Overdenking

sentimental journey (II Kon. 2: 1-14)

In de bijbel staan veel wonderlijke verhalen. Eén van die wonderlijke verhalen hebben we vanmorgen gehoord. De profeet Elia wordt in een wervelende stormwind in de hemel opgenomen in een wagen van vuur, getrokken door paarden van vuur. Een oudtestamentische hogesnelheidstrein. Die rijdt tenminste wel op tijd. Enkeltje hemel, eerste klas, aub.
Het is een wonderlijk verhaal, maar het is misschien nog wel wonderlijker dat wij in de kerk zulke verhalen lezen. Is dat een vorm van sentiment, of schuilt er in die oude, wonderlijke Bijbelverhalen ook nog iets waar je vandaag wat mee kunt?
Het verhaal van Elia’s tenhemelopneming spreekt in ieder geval tot de verbeelding. Het is zo’n machtig beeld, storm en wind en vuur van de hemel. Het is zelfs de inspiratiebron geweest voor een popsong, Go like Elijah van Chi Coltrane. We zullen het straks laten horen via de beamer want die klassieker kan vandaag natuurlijk niet ontbreken.

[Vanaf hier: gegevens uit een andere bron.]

/-- The same in the pins' shape `∀ j < k, PlaqSmall (α·(L^jη_k)²) (Ū^j(U₀))` for ANY `α ≥ 2ε₀` (monotonicity of `PlaqSmall` in its radius).
[cite: Balaban1985Averaging, Prop. 2 (52)–(53) p.26; Balaban1985Variational, (14) p.280] -/
theorem plaqSmall_iter_of_inUkClassB11_of_le {α : ℝ}
    (h3 : (143 * (((((F.P K).d + 4 : ℕ) : ℝ)) ^ 2 / 4) ^ 2) * ε₀ ≤ 1 / 3)
    (h2 : 2 * ε₀ ≤ 2 * deltaSU (Fin N) / ((((F.P K).d + 4) * (F.P K).L : ℕ) : ℝ) ^ 2)
    (hcl : InUkClassB11 F N K k ε₀ U₀) (hεα : 2 * ε₀ ≤ α) :
    ∀ j, j < k → PlaqSmall (α * ((F.L : ℝ) ^ j * (F.P K).eta k) ^ 2) (Averaging.iter (avOfRecord F N K) j U₀) :=
  fun _ hj p => (plaqSmall_iter_of_inUkClassB11 h3 h2 hcl hj.le p).trans_le (mul_le_mul_of_nonneg_right hεα (sq_nonneg _))

end Reg

/-! ## §1  The in-class GL pin with (14) derived (generic `U₀`) -/

section InClassReg

variable (K k : ℕ) (Ω : ℕ → Set (Site (F.P K) 0)) (U₀ : GaugeField (F.P K) 0 (SU N))
variable [Fact (0 < (F.L : ℝ))] [Fact (0 < (F.P K).eta k)] [Fact (0 < c0Rec F K k)] [Fact (∀ c, 0 < wBRec F K k c)]
/-! ## §1 V half-step: ratio classes of `a_{j+1}` (fibres `k₁`) -/

/-- **A RATIO CLASS OF `a_{j+1}` THROUGH THE V HALF-STEP, SUMMED OVER FIBRE BLOCKS** (the multi-block form of
`…RatioClassStepV.tsum_ratioClass_vstep_le`; serves (O-V) and (A-V) of the class ledger).  Class
`Σ'[X ≤ |k₀| ∧ u|k₀| ≤ v|k₁|]‖𝓕a_{j+1}‖²` (`0 < u`, `0 < v < uG`); fibre blocks `[Λ_m, Λ_{m+1})`, `m < M`, in `k₁`
(`Λ` monotone, `vΛ₀ ≤ uX`, `Λ₀ ≥ 1`); on block `m` the cut-offs `Q₁^m < Q₂^m` with `uQ₂^m < Λ_m(uG − v)` (plateau
`⌊v|k₁|/u⌋ + Q₂^m` below the chirp shift), kernel data `d₀^m, ε₀^m` with the oscillatory depth hypothesis, `Mδ_j < πN_j d₀^m`,
`A_m·2π(Λ_{m+1}G)e^{−M²/2}/(2N_j) ≤ ε₀^m`, where `A_m = ((v+uG)Λ_m + uQ₂^m)/((uG−v)Λ_m − uQ₂^m)`,
`D_m = ((uG−v)Λ_m − uQ₂^m)/u`; FEED = the shallow class `Σ'[Y ≤ |k₀| ∧ u′|k₁| ≤ v′|k₀|]‖𝓕b_j‖²` whenever
`u′Λ_{m+1} ≤ v′(Q₁^m + 1)` and `Y ≤ Q₁^m + 1` for all `m`.  Then
`class ≤ (√(Σ_{m<M} J_m²) + √feed)² + ((1+γ)^{2(j+1)}/Λ_M)²`, `J_m = ((Q₁^m+Q₂^m)/(Q₂^m−Q₁^m))(ε₀^m + A_m√(2N_j·4d₀^m))`.
[cite: Grafakos2014, Prop. 3.1.2 (5), Prop. 3.2.7 (3), §3.1.3] -/
theorem tsum_ratioClass_vstep_blocks_osc_le {G : ℕ} (hγ : P.γ = G) (hδ₀ : 0 < P.δ₀) (hd : 0 < P.d) (hN₀ : 1 ≤ P.N₀)
    (hρN : 1 ≤ P.ρN) (a b : ℕ → UnitAddTorus (Fin 2) → ℝ) (has : ∀ j, IsSmooth (a j)) (h0 : a 0 = datum)
    (hb : ∀ j, b j = a j ∘ shearMap 0 1 (amp ⟨P.U j, P.U_periodic j, P.contDiff_U (P.δ_pos hδ₀ hd j)⟩ P.γ))
    (hab : ∀ j, a (j + 1) = b j ∘ shearMap 1 0 (amp ⟨P.U j, P.U_periodic j, P.contDiff_U (P.δ_pos hδ₀ hd j)⟩ P.γ))
    (j : ℕ) {u v X : ℕ} (hu : 0 < u) (hv : 0 < v) (hvu : v < u * G)
    (Λb : ℕ → ℕ) (hΛb : Monotone Λb) (hΛ0 : 1 ≤ Λb 0) (Mb : ℕ) (hΛX : v * Λb 0 ≤ u * X)
    (Q₁ Q₂ : ℕ → ℕ) (hQ : ∀ m, Q₁ m < Q₂ m) (hΛQ : ∀ m, u * Q₂ m < Λb m * (u * G - v))
    {M : ℝ} (hM : 1 ≤ M) (hMδ : M * P.δ j < π / 2)
    (d₀ ε₀ : ℕ → ℝ) (hd₀ : ∀ m, 0 < d₀ m) (hMd : ∀ m, M * P.δ j < π * P.N j * d₀ m)
    (hAd : ∀ m, 1 / (2 * π * ((((u : ℝ) * G - v) * Λb m - u * Q₂ m) / u)) +
        4 * M * P.δ j / (π * ((((u : ℝ) * G - v) * Λb m - u * Q₂ m) / u) * d₀ m) ≤
      (((v : ℝ) + u * G) * Λb m + u * Q₂ m) / (((u : ℝ) * G - v) * Λb m - u * Q₂ m) * d₀ m)
    (hε0 : ∀ m, 0 ≤ ε₀ m)
    (hε : ∀ m, (((v : ℝ) + u * G) * Λb m + u * Q₂ m) / (((u : ℝ) * G - v) * Λb m - u * Q₂ m) *
      (2 * π * ((Λb (m + 1) * G : ℕ) : ℝ) * (Real.exp (-(M ^ 2 / 2)) / (2 * P.N j))) +
      2 * P.N j / (π * ((((u : ℝ) * G - v) * Λb m - u * Q₂ m) / u)) ≤ ε₀ m)
    {u' v' Y : ℕ} (hfeed : ∀ m, u' * Λb (m + 1) ≤ v' * (Q₁ m + 1)) (hY : ∀ m, Y ≤ Q₁ m + 1) :
    ∑' k : Fin 2 → ℤ, (if (X : ℤ) ≤ |k 0| ∧ (u : ℤ) * |k 0| ≤ (v : ℤ) * |k 1| then (1 : ℝ) else 0) *
        ‖mFourierCoeff (fun x => (a (j + 1) x : ℂ)) k‖ ^ 2 ≤
      (Real.sqrt (∑ m ∈ Finset.range Mb, ((((Q₁ m : ℝ) + Q₂ m) / ((Q₂ m : ℝ) - Q₁ m)) *
            (ε₀ m + (((v : ℝ) + u * G) * Λb m + u * Q₂ m) / (((u : ℝ) * G - v) * Λb m - u * Q₂ m) *
              Real.sqrt ((2 * P.N j : ℕ) * (4 * d₀ m)))) ^ 2) +
          Real.sqrt (∑' k : Fin 2 → ℤ, (if (Y : ℤ) ≤ |k 0| ∧ (u' : ℤ) * |k 1| ≤ (v' : ℤ) * |k 0| then (1 : ℝ) else 0) *
            ‖mFourierCoeff (fun x => (b j x : ℂ)) k‖ ^ 2)) ^ 2 +
        ((1 + P.γ) ^ (2 * (j + 1)) / Λb Mb) ^ 2 := by
  classical
  -- positivity of the block denominators
  have hc2 : (0 : ℝ) < (u : ℝ) * G - v := by
    have : (v : ℝ) < (u : ℝ) * G := by exact_mod_cast hvu
    linarith
  have hΛr : ∀ m, (u : ℝ) * Q₂ m < ((u : ℝ) * G - v) * Λb m := fun m => by
    have h1 : ((u * Q₂ m : ℕ) : ℝ) < ((Λb m * (u * G - v) : ℕ) : ℝ) := by exact_mod_cast hΛQ m
    rw [Nat.cast_mul, Nat.cast_mul, Nat.cast_sub hvu.le, Nat.cast_mul] at h1
    linarith
  -- the plateau and the window
  set p : ℕ → ℤ → ℕ := fun m n => v * n.natAbs / u + Q₂ m with hp
  set W : Finset (Fin 2 → ℤ) :=
    ((Finset.Icc (-((v * Λb Mb : ℕ) : ℤ)) (v * Λb Mb : ℕ) ×ˢ Finset.Icc (-(Λb Mb : ℤ)) (Λb Mb)).filter
      (fun q : ℤ × ℤ => (X : ℤ) ≤ |q.1| ∧ (u : ℤ) * |q.1| ≤ v * |q.2| ∧ (Λb 0 : ℤ) ≤ |q.2| ∧ |q.2| < (Λb Mb : ℤ))).image
      (fun q : ℤ × ℤ => (fun i : Fin 2 => if i = 0 then q.1 else q.2)) with hWdef
  have hWall : ∀ k ∈ W, (X : ℤ) ≤ |k 0| ∧ (u : ℤ) * |k 0| ≤ v * |k 1| ∧ (Λb 0 : ℤ) ≤ |k 1| ∧ |k 1| < (Λb Mb : ℤ) := by
    intro k hk
    obtain ⟨q, hq, rfl⟩ := Finset.mem_image.mp hk
    have h := (Finset.mem_filter.mp hq).2
    simpa using h
  have hvz : (0 : ℤ) < v := by exact_mod_cast hv
  have hqW : ∀ k : Fin 2 → ℤ, ((X : ℤ) ≤ |k 0| ∧ (u : ℤ) * |k 0| ≤ (v : ℤ) * |k 1|) → |k 1| < (Λb Mb : ℤ) → k ∈ W := by
    intro k hk h2
    have hk1 : (Λb 0 : ℤ) ≤ |k 1| := by
      have hΛXz : (v : ℤ) * Λb 0 ≤ u * X := by exact_mod_cast hΛX
      have huz : (0 : ℤ) ≤ u := by positivity
      nlinarith [hk.1, hk.2, mul_le_mul_of_nonneg_left hk.1 huz]
    have hk0 : |k 0| ≤ ((v * Λb Mb : ℕ) : ℤ) := by
      push_cast
      have h3 : (v : ℤ) * |k 1| ≤ v * Λb Mb := mul_le_mul_of_nonneg_left h2.le hvz.le
      have huz : (1 : ℤ) ≤ u := by exact_mod_cast hu
      nlinarith [abs_nonneg (k 0), hk.2]
    refine Finset.mem_image.mpr ⟨(k 0, k 1), ?_, ?_⟩
    · refine Finset.mem_filter.mpr ⟨Finset.mem_product.mpr ⟨Finset.mem_Icc.mpr ?_, Finset.mem_Icc.mpr ?_⟩,
        hk.1, hk.2, hk1, h2⟩
      · exact ⟨by linarith [neg_abs_le (k 0)], by linarith [le_abs_self (k 0)]⟩
      · exact ⟨by linarith [neg_abs_le (k 1), h2.le], by linarith [le_abs_self (k 1), h2.le]⟩
    · funext i; fin_cases i <;> simp
  have hW : ∀ k ∈ W, (Λb 0 : ℤ) ≤ |k 1| ∧ |k 1| < (Λb Mb : ℤ) := fun k hk =>
    ⟨(hWall k hk).2.2.1, (hWall k hk).2.2.2⟩
  have hpG : ∀ m, ∀ k ∈ W, (Λb m : ℤ) ≤ |k 1| → |k 1| < (Λb (m + 1) : ℤ) → p m (k 1) < (k 1).natAbs * G :=
    fun m k _ h1 _ => ratioPlateau_lt_shift hvu (hΛQ m) h1
  have hWp : ∀ m, ∀ k ∈ W, (Λb m : ℤ) ≤ |k 1| → |k 1| < (Λb (m + 1) : ℤ) → |k 0| + Q₂ m ≤ (p m (k 1) : ℤ) :=
    fun m k hk _ _ => ratioPlateau_window (Q₂ m) hu (hWall k hk).2.1
  set A : ℕ → ℝ := fun m => (((v : ℝ) + u * G) * Λb m + u * Q₂ m) / (((u : ℝ) * G - v) * Λb m - u * Q₂ m) with hA
  set Dm : ℕ → ℝ := fun m => (((u : ℝ) * G - v) * Λb m - u * Q₂ m) / u with hDm
  have hDm0 : ∀ m, 0 < Dm m := fun m => div_pos (by linarith [hΛr m]) (by exact_mod_cast hu)
  have hA0 : ∀ m, 0 ≤ A m := fun m => div_nonneg (by positivity) (by linarith [hΛr m])
  have hA' : ∀ m, ∀ k ∈ W, (Λb m : ℤ) ≤ |k 1| → |k 1| < (Λb (m + 1) : ℤ) →
      ((p m (k 1) : ℝ) + ((k 1).natAbs * G : ℕ)) / ((((k 1).natAbs * G : ℕ) : ℝ) - p m (k 1)) ≤ A m :=
    fun m k _ h1 _ => ratioKernel_ratio_le hu hvu (hΛQ m) h1
  have hD' : ∀ m, ∀ k ∈ W, (Λb m : ℤ) ≤ |k 1| → |k 1| < (Λb (m + 1) : ℤ) →
      Dm m ≤ (((k 1).natAbs * G : ℕ) : ℝ) - p m (k 1) :=
    fun m k _ h1 _ => ratioKernel_den_ge (Q₂ := Q₂ m) hu hvu h1
  have hPf : ∀ m, ∀ k : Fin 2 → ℤ, (Λb m : ℤ) ≤ |k 1| → |k 1| < (Λb (m + 1) : ℤ) → (Q₁ m : ℤ) < |k 0| →
      ((Y : ℤ) ≤ |k 0| ∧ (u' : ℤ) * |k 1| ≤ (v' : ℤ) * |k 0|) := by
    intro m k _ h2 h3
    have hf : ((u' * Λb (m + 1) : ℕ) : ℤ) ≤ ((v' * (Q₁ m + 1) : ℕ) : ℤ) := by exact_mod_cast hfeed m
    have hYm : ((Y : ℕ) : ℤ) ≤ ((Q₁ m + 1 : ℕ) : ℤ) := by exact_mod_cast hY m
    push_cast at hf hYm
    have h3' : (Q₁ m : ℤ) + 1 ≤ |k 0| := h3
    refine ⟨by linarith, ?_⟩
    have hu'0 : (0 : ℤ) ≤ u' := by positivity
    have hv'0 : (0 : ℤ) ≤ v' := by positivity
    nlinarith [mul_le_mul_of_nonneg_left h2.le hu'0, mul_le_mul_of_nonneg_left h3' hv'0]
  exact tsum_class_vstep_blocks_osc_le P hγ hδ₀ hd hN₀ hρN a b has h0 hb hab j p _ Λb hΛb hΛ0 Mb W hqW hW hpG Q₁ Q₂ hQ
    hWp hM hMδ d₀ A Dm ε₀ hd₀ hMd hA0 hA' hDm0 hD' hAd hε0 hε _ hPf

Het spreekt tot de verbeelding. De profeet, de godsman, die niet als een gewoon mens sterft in zijn bed, maar levend en wel wordt opgenomen in Gods hemel. Dat is Bijbels gezien een bijzonder voorrecht dat maar voor enkelen is weggelegd. Dan moet je wel een bijzonder iemand zijn, vertrouwd met de Heer, om zo aan je eind te komen. Ik zou er voor tekenen, zegt u, when I go, I want to go, like Elijah, I want to go.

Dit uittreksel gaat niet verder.